WORK INSTRUCTION: Pull from the data below each line where the word "hcard" occurs, and copy it.

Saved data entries
import Summits.SmoothPoincare4.SmoothPoincare4.Theorems.ConvexBisectionAcyclicBisectionExistsSeamTwistSignAmbient
import Summits.SmoothPoincare4.SmoothPoincare4.Theorems.ConvexBisectionAcyclicBisectionExistsStabTwistTransportAlgebra
import Literature.Geometry.Manifold.OpenSubmanifoldMFDeriv
import Literature.Topology.FourManifolds.HandleAttachingMapsAssoc
import HarnessLib

/-!
# N3 (`stub_STgeo`) ▸ N3-nat ▸ N3d-1 `node_stabBaseData` ▸ G1d: TRANSPORT OF PAGE TWISTINGS ACROSS
# GENERA by a fibred, page-orientation-preserving smooth map given through local ambient representatives
(wave 8, brick J6-1 of stub `stub_STgeo` = node N3 of NF4, line `modp-braid-orbits`, crux
`ConvexBisection.AcyclicBisectionExists`, item stmt-SmoothPoincare4-10508; registered sub-goal
`helper_pageTwisting_localRep`; the clause `twisting_transport` of `StabBaseData`
(`…StabilisationData.lean`, H6-1) = part G1d of what remains of N3d-1 (`H6Remaining.RemainingN3d1`,
report H6 §5).)

The landed `pageTwisting_transport_eq_of_fibred` (p132432) transports page twistings along ambient
isotopies of ONE base; the 1-handle presentation `E.jA : Base g ∖ cores → Base (g+1)` of N3d-1 goes
ACROSS genera.  This file proves the cross-genera transport theorem in the form the E-constructor can
feed: for an open submanifold `O ⊆ Base g`, a smooth embedding `Θ : O → Base g'`, a smoothly embedded
framed page curve `(K ⊂ page g d, ν)` inside `O` with `Θ ∘ K ⊂ page g' d`, such that near every point of
`K` (i) `Θ` is FIBRED (`w_{g'} ∘ Θ = w_g`), and (ii) `Θ` is, in `ℝ⁴`, the restriction of a `C¹` map
`J` whose Jacobian has POSITIVE PAGE DETERMINANT (`pageDet`, X3's page-orientation character), the pushed
framed curve `(Θ ∘ K, dΘ ν)` has the page twisting of `(K, ν)`:

* §1 `continuous_pageTwistingLoop_of_ambient` — continuity of a twisting loop from the continuity of
  the AMBIENT framing vectors (no tangent-bundle topology of the open submanifold needed);
* §2 the chain rules through a local ambient representative `J`: velocity
  (`hasDerivAt_ambCurve_localRep`), framing vectors (`ambient_mfderiv_localRep`:
  `ambient' (dΘ v) = dJ (ambient v)`), and fibredness `dΦ' ∘ dJ = dΦ` on all of `ℝ⁴`
  (`dPhi_localRep_of_fibred`, differentiating `w' ∘ Θ = w` along the manifold with boundary);
* §3 `pageTwisting_localRep` — the pointwise frame relations (`inner_horizNormal_transport`, H6-8;
  `inner_cplxJ_map_of_mem_line`, `inner_cplxJ_map_eq_mul_pageDet`, X3) fed to
  `wind_eq_of_pointwise_frame` with `s₀ = 1`;
* §4 `twisting_transport_of_localRep` — the clause `twisting_transport` of `StabBaseData g n c` VERBATIM
  for any `E : MultiAttachmentData q1 (𝓡∂ 4) (Base (g+1))` from `flat`, fibredness NEAR the points off
  the 1-handle ranges, and local representatives with positive page determinant at flat page points;
  registered ∀-form `helper_pageTwisting_localRep`.

Everything is proved; no definitions, no named facts.  References: J. B. Etnyre, T. Fuller, IMRN 2006,
§2 and Thm. 1 (proof, p. 8) [EtnyreFuller2006]; J. M. Lee, *Introduction to Smooth Manifolds* (2013),
Prop. 3.9 [LeeSmoothManifolds2013].
-/

noncomputable section
import Summits.ABC.ABC.Theorems.IsogenyGlueCongruencePolyDegreeOfBoundedPrimesStubOptimalDatumSemistable
import Literature.NumberTheory.EllipticCurves.PastenSpectralDegreeIsogenyBoundProofs
import Literature.NumberTheory.EllipticCurves.NeronIsogenyScaling

/-!
# The Manin input `M` of crux B is fact-grade: `|c| ≤ 163` at square-free level
# (crux `PolyDegreeOfBoundedPrimes`, stmt-ABC-2046, line `Sketch` v5, rider `maninBound_of_facts`)

Crux B has been calibrated as `B ↔ (A → H ∧ M)` with `H` the polynomial height conjecture and `M`
"every semistable globally minimal curve has a datum with polynomially bounded Manin constant
`|c|`". This rider closes the book on `M`: modulo four NAMED FACTS of the tree, all known in print —

* `hEd`  : `Literature.NumberTheory.EllipticCurves.edixhoven_int_of_neronLattice_eq_smul_periodLattice`
  (Edixhoven 1991, Prop. 2: the Manin constant of the strong Weil curve is an integer, lattice form);
* `hCes` : the universal closure of `ModularParametrizationData.abs_maninConstant_eq_one_of_isSemistable`
  (Česnavičius 2018, Thm. 1.2: `|c₀| = 1` for the optimal datum of a semistable curve on a globally
  minimal model);
* `h163` : `PastenShimura2024_minimalDegree_le_163_mul` (Mazur 1978, Thm. 1 + Kenku 1982, as used by
  Pasten 2024, §3 p. 13; the route item `MazurKenkuBound`);
* `hNS`  : `Literature.NumberTheory.EllipticCurves.integral_neronScaling_of_isGloballyMinimal`
  (Silverman ATAEC IV.5.1: a rational multiplier between the Néron lattices of two globally minimal
  models is an integer) —

EVERY globally minimal elliptic `W/ℚ` carrying a datum `D` at a square-free level `N` has a datum
with the SAME newform and `|c| ≤ 163` (so `M` holds with exponent `0`).

Proof. Mazur–Kenku in lattice form (`PastenShimura2024_minimalDegree_le_163_mul_iff`) gives an
integer `k ≠ 0` with `k Λ_f ⊆ Λ_W` and `m := #ker(z ↦ kz : ℂ/Λ_f → ℂ/Λ_W) ≤ 163`, `m ≥ 1`
(the kernel is finite, `finite_ker_mulQuotientMap`). The class-optimal datum `D₀` lives on a globally
minimal semistable `W₀` (`stub_optimalDatumSemistable`), and `|c₀| = 1` (`hCes`). A finite group is
killed by its order, so `m · k⁻¹ Λ_W ⊆ Λ_f`, whence `(m c₀ / k) Λ_W ⊆ c₀ Λ_f ⊆ Λ_{W₀}`; by Néron
scaling between the globally minimal models `W, W₀` (`hNS`) the rational number `m c₀ / k` is a
(nonzero) integer `j`, so `|k| ≤ |j| |k| = m |c₀| = m ≤ 163`. Finally `D` may be given the Manin
constant `k` (`ModularParametrizationData.exists_datum_c_eq`). No definition, no new named fact;
supports stmt-ABC-2046.

References: B. Edixhoven, *On the Manin constants of modular elliptic curves* (1991), Prop. 2;
K. Česnavičius, *The Manin constant in the semistable case*, Compositio Math. 154 (2018), Thm. 1.2;
H. Pasten, *Shimura curves and the abc conjecture*, J. Number Theory 254 (2024), §3 p. 13;
J. H. Silverman, *Advanced Topics in the Arithmetic of Elliptic Curves*, GTM 151 (1994), IV.5.1.
-/

noncomputable section

-- single-conjunct summit ABC: the duplicate ABC.ABC is mandated (CONVENTIONS §2)
set_option linter.dupNamespace false

namespace Summit.ABC.ABC.Theorems

open Literature.NumberTheory.EllipticCurves Literature.NumberTheory.EllipticCurves.ModularForms
  CongruenceSubgroup

/-- **The Manin input `M` is fact-grade: `|c| ≤ 163`.** Granted Edixhoven's Prop. 2 in lattice form
(`hEd`), Česnavičius's theorem (`hCes`: `|c₀| = 1` for the optimal datum of a semistable curve on a
globally minimal model), the Mazur–Kenku bound `deg φ_{D'} ≤ 163 · deg φ_{D_opt}` (`h163`) and the
integrality of the Néron scaling of a rational isogeny between globally minimal models (`hNS`),
every globally minimal elliptic `W/ℚ` with a datum `D` at a square-free level `N` has a datum `D'`
with the same newform, `D'.f = D.f`, and `|c_{D'}| ≤ 163`: Mazur–Kenku in lattice form gives
`k ∈ ℤ`, `k ≠ 0`, `k Λ_f ⊆ Λ_W` with `m = #ker(z ↦ kz) ≤ 163`; the class-optimal datum `D₀` on a
globally minimal semistable `W₀` has `|c₀| = 1`; `m` kills the kernel, so
`(m c₀ / k) Λ_W ⊆ c₀ Λ_f ⊆ Λ_{W₀}` and Néron scaling makes `m c₀ / k` a nonzero integer, i.e.
`|k| ≤ m ≤ 163`; and `D` may be given the Manin constant `k` (`exists_datum_c_eq`).
[cite: EdixhovenManin1991, Prop. 2] [cite: Cesnavicius2018, Thm. 1.2]
[cite: PastenShimura2024, §3 p. 13] [cite: SilvermanATAEC1994, IV.5.1] -/
theorem maninBound_of_facts : Literature.NumberTheory.EllipticCurves.edixhoven_int_of_neronLattice_eq_smul_periodLattice → (∀ {W' : WeierstrassCurve ℚ} {N' : ℕ} [NeZero N'] (D' : Literature.NumberTheory.EllipticCurves.ModularForms.ModularParametrizationData W' N'), D'.abs_maninConstant_eq_one_of_isSemistable) → Literature.NumberTheory.EllipticCurves.ModularForms.PastenShimura2024_minimalDegree_le_163_mul → Literature.NumberTheory.EllipticCurves.integral_neronScaling_of_isGloballyMinimal → ∀ (N : ℕ) [NeZero N] (W : WeierstrassCurve ℚ) [W.IsElliptic] [W.IsGloballyMinimal] (D : Literature.NumberTheory.EllipticCurves.ModularForms.ModularParametrizationData W N), Squarefree N → ∃ D' : Literature.NumberTheory.EllipticCurves.ModularForms.ModularParametrizationData W N, D'.f = D.f ∧ |D'.maninConstant| ≤ 163 := by
  intro hEd hCes h163 hNS N _ W _ _ D hsq
  -- (1) Mazur–Kenku in lattice form: `k ∈ ℤ`, `k ≠ 0`, `k Λ_f ⊆ Λ_W`, `#ker(z ↦ kz) ≤ 163`
  obtain ⟨k, hk, hk0, hcard⟩ := PastenShimura2024_minimalDegree_le_163_mul_iff.mp h163 D
  have hkC : (k : ℂ) ≠ 0 := Int.cast_ne_zero.mpr hk0
  -- the kernel is finite, of order `m ≥ 1`
  haveI := discreteTopology_periodLattice_of_mul_mem D.f hkC hk
  obtain ⟨b, hb⟩ := exists_basis_span_eq_periodLattice D.f D.isNewformOf.1.ne_zero
  haveI hfin : Finite (mulQuotientMap (periodLattice D.f) D.L.lattice.toAddSubgroup (k : ℂ) hk).ker :=
    finite_ker_mulQuotientMap b hb D.L hk hkC
  set m : ℕ := Nat.card (mulQuotientMap (periodLattice D.f) D.L.lattice.toAddSubgroup (k : ℂ) hk).ker
    with hm
  have hmpos : 0 < m := Nat.card_pos
  -- (2) the class-optimal datum on a globally minimal semistable model; Česnavičius: `|c₀| = 1`
  obtain ⟨W₀, hW₀, hW₀', D₀, hf₀, hss₀, -, -, hmin₀⟩ := stub_optimalDatumSemistable hEd N W D hsq
  haveI := hW₀
  haveI := hW₀'
  have hc₀ : |D₀.maninConstant| = 1 := hCes D₀ hss₀ hmin₀
  -- (3) `(m c₀ / k) Λ_W ⊆ Λ_{W₀}`: `m` kills the kernel, so `m k⁻¹ Λ_W ⊆ Λ_f`, and `c₀ Λ_f ⊆ Λ_{W₀}`
  set q : ℚ := (m : ℚ) * D₀.c / k with hq_def
  have hq : ∀ w ∈ D.L.lattice, ((q : ℚ) : ℂ) * w ∈ D₀.L.lattice := by
    intro w hw
    set z : ℂ := (k : ℂ)⁻¹ * w with hz_def
    have hkz : (k : ℂ) * z = w := mul_inv_cancel_left₀ hkC w
    -- the class of `z` lies in the kernel
    have hzker : (z : ℂ ⧸ periodLattice D.f) ∈
        (mulQuotientMap (periodLattice D.f) D.L.lattice.toAddSubgroup (k : ℂ) hk).ker := by
      rw [AddMonoidHom.mem_ker, mulQuotientMap_mk, QuotientAddGroup.eq_zero_iff, hkz]
      exact hw
    -- a finite group is killed by its order
    have hmz0 : m • (z : ℂ ⧸ periodLattice D.f) = 0 := by
      have h := congrArg Subtype.val (card_nsmul_eq_zero' (x := (⟨_, hzker⟩ :
        (mulQuotientMap (periodLattice D.f) D.L.lattice.toAddSubgroup (k : ℂ) hk).ker)))
      rw [AddSubgroupClass.coe_nsmul, ZeroMemClass.coe_zero, ← hm] at h
      exact h
    have hmz : (m : ℂ) * z ∈ periodLattice D₀.f := by
      rw [hf₀, ← QuotientAddGroup.eq_zero_iff, ← nsmul_eq_mul, QuotientAddGroup.mk_nsmul]
      exact hmz0
    have key := D₀.smul_periodLattice_le _ hmz
    have hqw : ((q : ℚ) : ℂ) * w = (D₀.c : ℂ) * ((m : ℂ) * z) := by
      rw [hq_def, ← hkz]
      push_cast
      field_simp
    rw [hqw]
    exact key
  -- (4) Néron scaling between the globally minimal models `W`, `W₀`: `m c₀ / k = j ∈ ℤ`, so `|k| ≤ m`
  obtain ⟨j, hj⟩ := hNS W W₀ D.L D₀.L D.isNeronLattice D₀.isNeronLattice q hq
  have hjk : j * k = (m : ℤ) * D₀.c := by
    have hkQ : (k : ℚ) ≠ 0 := Int.cast_ne_zero.mpr hk0
    have h : (j : ℚ) * k = (m : ℚ) * D₀.c := by
      rw [hj, hq_def]
      field_simp
    exact_mod_cast h
  have habs : |j| * |k| = (m : ℤ) := by
    rw [← abs_mul, hjk, abs_mul, Nat.abs_cast, show |D₀.c| = 1 from hc₀, mul_one]
  have hj0 : j ≠ 0 := by
    rintro rfl
    rw [abs_zero, zero_mul] at habs
    omega
  have hkm : |k| ≤ (m : ℤ) :=
    calc |k| = 1 * |k| := (one_mul _).symm
      _ ≤ |j| * |k| := mul_le_mul_of_nonneg_right (Int.one_le_abs hj0) (abs_nonneg k)
      _ = m := habs
  -- (5) the datum with Manin constant `k`
  obtain ⟨Dk, hfk, -, -, hck⟩ := D.exists_datum_c_eq hk0 hk
  refine ⟨Dk, hfk, ?_⟩
  show |Dk.c| ≤ 163
  rw [hck]
  calc |k| ≤ (m : ℤ) := hkm
    _ ≤ 163 := by exact_mod_cast hcard

end Summit.ABC.ABC.Theorems

end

ANSWER TO THIS EXERCISE:
  obtain ⟨k, hk, hk0, hcard⟩ := PastenShimura2024_minimalDegree_le_163_mul_iff.mp h163 D
    _ ≤ 163 := by exact_mod_cast hcard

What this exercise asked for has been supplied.